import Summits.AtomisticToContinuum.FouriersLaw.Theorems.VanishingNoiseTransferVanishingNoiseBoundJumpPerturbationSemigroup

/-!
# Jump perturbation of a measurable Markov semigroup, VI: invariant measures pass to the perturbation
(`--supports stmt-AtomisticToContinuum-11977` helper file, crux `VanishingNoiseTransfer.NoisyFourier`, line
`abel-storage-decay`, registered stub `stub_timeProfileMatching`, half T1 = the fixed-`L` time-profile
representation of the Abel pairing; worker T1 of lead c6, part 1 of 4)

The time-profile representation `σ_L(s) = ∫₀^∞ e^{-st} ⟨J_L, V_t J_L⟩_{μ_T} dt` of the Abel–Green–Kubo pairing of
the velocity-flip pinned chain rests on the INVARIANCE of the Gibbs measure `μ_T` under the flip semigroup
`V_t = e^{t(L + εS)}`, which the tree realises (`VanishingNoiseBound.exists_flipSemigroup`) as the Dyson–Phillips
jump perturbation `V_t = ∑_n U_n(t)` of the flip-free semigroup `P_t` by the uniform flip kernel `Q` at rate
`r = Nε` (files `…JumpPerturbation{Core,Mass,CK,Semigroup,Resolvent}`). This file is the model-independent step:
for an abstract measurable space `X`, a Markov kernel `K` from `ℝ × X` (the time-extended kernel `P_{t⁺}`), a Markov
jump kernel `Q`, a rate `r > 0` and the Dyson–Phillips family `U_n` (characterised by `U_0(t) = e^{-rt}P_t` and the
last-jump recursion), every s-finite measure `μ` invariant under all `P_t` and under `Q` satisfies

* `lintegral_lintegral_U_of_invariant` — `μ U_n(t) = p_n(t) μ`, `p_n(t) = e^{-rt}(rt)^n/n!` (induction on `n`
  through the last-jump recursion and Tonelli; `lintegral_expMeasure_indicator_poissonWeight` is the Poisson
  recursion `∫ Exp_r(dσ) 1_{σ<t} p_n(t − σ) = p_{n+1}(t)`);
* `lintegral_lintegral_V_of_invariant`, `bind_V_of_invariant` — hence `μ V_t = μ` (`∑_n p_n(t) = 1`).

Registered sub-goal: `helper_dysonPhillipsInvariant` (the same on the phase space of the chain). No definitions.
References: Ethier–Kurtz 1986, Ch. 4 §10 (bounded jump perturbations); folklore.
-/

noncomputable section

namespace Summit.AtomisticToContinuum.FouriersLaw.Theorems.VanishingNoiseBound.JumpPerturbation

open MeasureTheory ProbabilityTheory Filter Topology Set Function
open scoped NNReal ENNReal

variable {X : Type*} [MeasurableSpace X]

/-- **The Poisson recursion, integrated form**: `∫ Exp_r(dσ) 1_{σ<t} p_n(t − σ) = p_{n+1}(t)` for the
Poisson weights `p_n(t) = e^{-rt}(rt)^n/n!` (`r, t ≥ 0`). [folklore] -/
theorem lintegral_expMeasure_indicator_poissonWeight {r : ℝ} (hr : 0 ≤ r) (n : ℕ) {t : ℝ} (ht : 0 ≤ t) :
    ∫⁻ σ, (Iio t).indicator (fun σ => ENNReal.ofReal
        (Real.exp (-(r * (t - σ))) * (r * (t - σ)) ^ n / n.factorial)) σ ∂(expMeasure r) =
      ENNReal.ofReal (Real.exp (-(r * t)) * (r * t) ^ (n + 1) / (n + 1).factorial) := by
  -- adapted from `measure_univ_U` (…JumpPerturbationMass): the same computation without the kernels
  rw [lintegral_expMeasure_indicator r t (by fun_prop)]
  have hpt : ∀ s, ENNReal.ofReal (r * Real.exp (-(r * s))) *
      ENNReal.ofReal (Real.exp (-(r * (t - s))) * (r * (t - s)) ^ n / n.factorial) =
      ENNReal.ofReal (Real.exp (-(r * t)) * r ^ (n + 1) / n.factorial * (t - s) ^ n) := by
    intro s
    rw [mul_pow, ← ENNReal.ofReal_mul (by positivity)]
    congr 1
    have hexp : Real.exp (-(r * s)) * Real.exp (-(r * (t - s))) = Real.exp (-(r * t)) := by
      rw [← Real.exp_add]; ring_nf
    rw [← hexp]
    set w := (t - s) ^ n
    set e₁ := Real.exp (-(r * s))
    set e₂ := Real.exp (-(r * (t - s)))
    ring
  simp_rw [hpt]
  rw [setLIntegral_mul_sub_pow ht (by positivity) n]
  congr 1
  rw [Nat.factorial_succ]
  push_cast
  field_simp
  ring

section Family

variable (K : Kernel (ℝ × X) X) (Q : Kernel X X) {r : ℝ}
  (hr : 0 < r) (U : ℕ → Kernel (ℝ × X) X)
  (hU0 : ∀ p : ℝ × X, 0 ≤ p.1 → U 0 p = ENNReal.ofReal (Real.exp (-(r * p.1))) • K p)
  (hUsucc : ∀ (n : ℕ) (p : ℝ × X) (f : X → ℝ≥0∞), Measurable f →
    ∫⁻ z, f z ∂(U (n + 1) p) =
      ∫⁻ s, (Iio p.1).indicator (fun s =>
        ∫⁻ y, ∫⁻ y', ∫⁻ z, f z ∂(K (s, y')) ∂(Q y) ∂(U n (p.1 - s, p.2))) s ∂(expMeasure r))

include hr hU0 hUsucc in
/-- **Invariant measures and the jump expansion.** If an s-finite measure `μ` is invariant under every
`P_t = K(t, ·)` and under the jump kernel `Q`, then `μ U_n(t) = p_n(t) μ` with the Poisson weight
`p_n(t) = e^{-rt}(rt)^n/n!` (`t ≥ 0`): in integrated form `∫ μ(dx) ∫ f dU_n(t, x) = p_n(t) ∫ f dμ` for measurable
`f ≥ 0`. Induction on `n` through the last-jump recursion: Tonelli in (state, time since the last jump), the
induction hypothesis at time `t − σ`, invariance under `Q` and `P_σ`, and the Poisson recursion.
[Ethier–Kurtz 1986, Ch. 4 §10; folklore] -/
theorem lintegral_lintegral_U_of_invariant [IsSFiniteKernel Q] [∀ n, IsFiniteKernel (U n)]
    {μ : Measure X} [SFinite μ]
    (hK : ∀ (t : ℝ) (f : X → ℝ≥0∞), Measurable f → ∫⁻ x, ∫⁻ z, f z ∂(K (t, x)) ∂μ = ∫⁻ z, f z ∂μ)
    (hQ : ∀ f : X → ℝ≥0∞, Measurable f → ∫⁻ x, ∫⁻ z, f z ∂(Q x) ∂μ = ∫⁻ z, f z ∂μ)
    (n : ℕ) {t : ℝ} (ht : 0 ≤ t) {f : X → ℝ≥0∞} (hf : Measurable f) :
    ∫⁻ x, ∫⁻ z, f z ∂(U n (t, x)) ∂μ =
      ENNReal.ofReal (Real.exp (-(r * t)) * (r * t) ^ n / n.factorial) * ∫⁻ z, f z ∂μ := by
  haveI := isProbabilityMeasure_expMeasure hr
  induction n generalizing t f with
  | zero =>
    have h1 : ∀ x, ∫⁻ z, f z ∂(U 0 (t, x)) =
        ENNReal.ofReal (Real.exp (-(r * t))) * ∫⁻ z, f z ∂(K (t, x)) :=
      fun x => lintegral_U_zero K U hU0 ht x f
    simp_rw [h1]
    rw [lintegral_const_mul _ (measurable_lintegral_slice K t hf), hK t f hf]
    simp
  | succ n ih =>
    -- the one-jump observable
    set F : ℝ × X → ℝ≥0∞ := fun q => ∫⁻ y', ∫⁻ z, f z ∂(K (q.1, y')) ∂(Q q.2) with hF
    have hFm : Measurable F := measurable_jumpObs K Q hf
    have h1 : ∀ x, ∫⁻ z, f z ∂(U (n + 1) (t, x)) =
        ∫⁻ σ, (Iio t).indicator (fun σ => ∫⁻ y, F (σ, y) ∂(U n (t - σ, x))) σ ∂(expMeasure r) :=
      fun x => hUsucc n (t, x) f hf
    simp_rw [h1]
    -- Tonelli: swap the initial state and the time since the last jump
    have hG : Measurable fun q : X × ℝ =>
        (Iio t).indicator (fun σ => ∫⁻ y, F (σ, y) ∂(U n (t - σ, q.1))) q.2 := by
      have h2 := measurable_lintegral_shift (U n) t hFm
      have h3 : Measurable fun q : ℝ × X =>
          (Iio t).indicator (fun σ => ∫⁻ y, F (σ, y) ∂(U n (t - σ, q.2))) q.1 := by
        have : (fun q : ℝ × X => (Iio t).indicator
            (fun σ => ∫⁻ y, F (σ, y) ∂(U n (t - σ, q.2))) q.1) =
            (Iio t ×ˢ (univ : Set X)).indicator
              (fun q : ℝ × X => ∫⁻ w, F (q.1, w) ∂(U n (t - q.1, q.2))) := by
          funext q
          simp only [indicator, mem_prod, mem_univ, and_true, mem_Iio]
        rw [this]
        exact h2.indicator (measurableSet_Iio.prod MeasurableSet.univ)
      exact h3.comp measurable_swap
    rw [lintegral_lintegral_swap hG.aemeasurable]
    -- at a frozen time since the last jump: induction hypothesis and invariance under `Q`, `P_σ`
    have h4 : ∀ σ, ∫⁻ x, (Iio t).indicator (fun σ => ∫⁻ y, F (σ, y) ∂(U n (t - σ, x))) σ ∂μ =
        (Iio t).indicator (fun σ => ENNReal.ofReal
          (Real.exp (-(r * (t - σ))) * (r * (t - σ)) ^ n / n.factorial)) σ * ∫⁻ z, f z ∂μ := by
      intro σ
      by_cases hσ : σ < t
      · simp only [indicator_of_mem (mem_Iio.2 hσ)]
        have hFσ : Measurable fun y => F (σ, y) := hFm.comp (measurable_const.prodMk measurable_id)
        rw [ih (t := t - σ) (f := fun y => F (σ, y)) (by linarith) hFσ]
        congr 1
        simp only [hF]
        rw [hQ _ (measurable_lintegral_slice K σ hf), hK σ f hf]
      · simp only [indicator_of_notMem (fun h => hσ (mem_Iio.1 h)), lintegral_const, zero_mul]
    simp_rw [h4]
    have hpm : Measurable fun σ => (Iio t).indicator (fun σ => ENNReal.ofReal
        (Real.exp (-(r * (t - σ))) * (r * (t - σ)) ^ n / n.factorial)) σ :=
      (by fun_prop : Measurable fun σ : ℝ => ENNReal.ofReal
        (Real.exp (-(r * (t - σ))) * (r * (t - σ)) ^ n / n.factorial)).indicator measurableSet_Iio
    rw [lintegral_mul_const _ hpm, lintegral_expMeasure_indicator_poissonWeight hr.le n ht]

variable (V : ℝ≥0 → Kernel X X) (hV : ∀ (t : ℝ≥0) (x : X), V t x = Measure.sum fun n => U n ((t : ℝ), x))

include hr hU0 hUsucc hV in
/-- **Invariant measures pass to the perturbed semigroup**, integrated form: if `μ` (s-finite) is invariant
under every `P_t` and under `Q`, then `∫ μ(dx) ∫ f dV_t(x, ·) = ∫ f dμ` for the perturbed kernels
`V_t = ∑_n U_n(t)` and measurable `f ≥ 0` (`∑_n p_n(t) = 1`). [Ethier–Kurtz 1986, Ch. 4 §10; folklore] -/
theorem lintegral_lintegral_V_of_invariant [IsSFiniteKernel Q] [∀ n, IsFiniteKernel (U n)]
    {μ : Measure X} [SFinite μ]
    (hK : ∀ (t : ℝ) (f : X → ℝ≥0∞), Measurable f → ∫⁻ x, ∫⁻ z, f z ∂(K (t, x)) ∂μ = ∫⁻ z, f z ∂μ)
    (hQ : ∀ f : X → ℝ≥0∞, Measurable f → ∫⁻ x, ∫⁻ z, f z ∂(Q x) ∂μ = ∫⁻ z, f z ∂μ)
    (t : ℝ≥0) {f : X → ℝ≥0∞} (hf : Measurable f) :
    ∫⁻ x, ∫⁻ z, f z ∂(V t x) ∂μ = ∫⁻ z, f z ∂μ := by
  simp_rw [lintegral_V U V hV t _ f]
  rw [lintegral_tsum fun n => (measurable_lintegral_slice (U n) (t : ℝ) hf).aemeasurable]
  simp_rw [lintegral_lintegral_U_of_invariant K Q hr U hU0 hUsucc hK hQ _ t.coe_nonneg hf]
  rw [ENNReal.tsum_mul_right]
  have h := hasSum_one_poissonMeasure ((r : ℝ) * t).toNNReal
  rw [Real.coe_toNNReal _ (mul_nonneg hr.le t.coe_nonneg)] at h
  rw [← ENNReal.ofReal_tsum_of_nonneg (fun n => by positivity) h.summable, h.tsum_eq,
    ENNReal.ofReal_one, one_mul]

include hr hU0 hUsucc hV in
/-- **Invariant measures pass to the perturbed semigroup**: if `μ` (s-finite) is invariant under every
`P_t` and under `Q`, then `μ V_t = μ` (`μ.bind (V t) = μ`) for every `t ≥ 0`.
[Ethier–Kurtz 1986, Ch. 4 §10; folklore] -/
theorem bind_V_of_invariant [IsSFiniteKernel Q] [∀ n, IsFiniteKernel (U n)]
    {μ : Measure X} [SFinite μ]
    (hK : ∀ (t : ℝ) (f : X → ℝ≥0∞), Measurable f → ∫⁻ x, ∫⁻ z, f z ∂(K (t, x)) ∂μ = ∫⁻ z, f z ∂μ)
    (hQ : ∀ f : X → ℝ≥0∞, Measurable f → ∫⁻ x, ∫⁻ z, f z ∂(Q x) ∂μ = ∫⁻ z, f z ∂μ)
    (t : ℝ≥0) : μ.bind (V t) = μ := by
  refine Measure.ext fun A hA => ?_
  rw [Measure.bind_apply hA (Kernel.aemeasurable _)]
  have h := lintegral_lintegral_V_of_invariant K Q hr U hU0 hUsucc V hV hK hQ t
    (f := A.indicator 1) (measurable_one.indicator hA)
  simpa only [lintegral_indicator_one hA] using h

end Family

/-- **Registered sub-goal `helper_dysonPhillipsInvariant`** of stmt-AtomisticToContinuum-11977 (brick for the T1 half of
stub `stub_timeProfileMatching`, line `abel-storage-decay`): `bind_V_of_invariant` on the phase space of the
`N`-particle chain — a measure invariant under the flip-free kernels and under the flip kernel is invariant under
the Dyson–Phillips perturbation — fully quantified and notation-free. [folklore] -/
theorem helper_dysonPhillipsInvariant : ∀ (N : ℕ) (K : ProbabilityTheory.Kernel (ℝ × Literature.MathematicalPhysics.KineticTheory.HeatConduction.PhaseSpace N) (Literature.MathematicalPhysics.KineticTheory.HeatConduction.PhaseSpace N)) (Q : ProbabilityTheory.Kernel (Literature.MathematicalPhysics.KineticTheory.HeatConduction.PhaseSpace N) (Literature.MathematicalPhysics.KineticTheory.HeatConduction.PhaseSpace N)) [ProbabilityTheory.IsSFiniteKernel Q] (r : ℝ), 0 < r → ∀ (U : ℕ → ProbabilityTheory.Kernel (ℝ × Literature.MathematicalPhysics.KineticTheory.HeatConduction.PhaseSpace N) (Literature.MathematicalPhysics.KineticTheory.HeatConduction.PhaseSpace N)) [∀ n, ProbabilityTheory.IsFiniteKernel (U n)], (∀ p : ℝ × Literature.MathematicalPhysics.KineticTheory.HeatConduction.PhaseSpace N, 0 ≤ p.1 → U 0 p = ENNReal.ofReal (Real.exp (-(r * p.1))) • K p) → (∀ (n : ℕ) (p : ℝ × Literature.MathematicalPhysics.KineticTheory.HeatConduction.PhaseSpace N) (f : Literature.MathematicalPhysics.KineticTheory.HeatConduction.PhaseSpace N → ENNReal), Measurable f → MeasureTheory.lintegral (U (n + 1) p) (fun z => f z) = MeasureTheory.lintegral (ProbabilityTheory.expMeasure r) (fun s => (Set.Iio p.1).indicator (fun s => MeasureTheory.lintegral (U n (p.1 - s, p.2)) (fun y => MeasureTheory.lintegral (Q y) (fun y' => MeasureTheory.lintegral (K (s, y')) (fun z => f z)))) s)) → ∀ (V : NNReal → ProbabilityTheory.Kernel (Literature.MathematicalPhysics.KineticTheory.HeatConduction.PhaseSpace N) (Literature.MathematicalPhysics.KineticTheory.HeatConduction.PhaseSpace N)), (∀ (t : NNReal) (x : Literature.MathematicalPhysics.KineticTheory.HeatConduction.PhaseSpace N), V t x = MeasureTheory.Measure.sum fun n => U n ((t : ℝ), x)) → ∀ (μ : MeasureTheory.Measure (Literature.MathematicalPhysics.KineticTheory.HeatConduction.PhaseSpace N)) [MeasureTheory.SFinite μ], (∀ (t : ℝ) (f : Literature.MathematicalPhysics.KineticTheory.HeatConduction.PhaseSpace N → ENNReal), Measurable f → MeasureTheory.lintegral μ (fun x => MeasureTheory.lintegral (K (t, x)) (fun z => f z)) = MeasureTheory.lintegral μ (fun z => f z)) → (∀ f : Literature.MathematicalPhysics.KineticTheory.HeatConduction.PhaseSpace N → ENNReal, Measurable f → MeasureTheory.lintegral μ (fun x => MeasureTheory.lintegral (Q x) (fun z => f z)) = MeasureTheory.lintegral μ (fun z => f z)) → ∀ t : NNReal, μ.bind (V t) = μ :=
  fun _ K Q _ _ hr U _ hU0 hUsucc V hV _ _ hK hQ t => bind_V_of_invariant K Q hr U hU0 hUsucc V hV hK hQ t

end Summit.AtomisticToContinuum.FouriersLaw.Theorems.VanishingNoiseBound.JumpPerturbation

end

——————————

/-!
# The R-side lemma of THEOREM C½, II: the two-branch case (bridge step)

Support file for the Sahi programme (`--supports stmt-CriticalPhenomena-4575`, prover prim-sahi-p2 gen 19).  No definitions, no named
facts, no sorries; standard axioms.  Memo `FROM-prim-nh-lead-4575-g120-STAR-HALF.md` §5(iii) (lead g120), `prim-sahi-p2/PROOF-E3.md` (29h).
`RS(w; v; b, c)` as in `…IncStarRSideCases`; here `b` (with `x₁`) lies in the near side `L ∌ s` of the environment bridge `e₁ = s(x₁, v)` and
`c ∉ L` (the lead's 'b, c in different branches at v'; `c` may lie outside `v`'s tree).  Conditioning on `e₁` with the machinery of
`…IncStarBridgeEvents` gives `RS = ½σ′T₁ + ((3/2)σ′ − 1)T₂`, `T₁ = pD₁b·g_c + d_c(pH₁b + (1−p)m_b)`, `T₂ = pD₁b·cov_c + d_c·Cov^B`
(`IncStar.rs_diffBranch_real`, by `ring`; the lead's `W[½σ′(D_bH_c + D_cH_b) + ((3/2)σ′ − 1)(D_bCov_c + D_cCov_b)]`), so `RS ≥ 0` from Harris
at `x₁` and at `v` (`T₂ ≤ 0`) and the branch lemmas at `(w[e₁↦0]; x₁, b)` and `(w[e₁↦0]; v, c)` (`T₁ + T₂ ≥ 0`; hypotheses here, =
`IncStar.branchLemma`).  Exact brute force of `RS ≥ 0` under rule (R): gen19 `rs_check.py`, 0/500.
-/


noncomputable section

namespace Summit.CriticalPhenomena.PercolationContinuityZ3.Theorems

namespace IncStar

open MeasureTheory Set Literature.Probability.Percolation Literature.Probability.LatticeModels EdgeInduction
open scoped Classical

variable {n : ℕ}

——————————

- **Exercise**
Pull each line containing "aemeasurable" from the records.

- **Reply to the task**
    rw [lintegral_lintegral_swap hG.aemeasurable]
  rw [lintegral_tsum fun n => (measurable_lintegral_slice (U n) (t : ℝ) hf).aemeasurable]
  rw [Measure.bind_apply hA (Kernel.aemeasurable _)]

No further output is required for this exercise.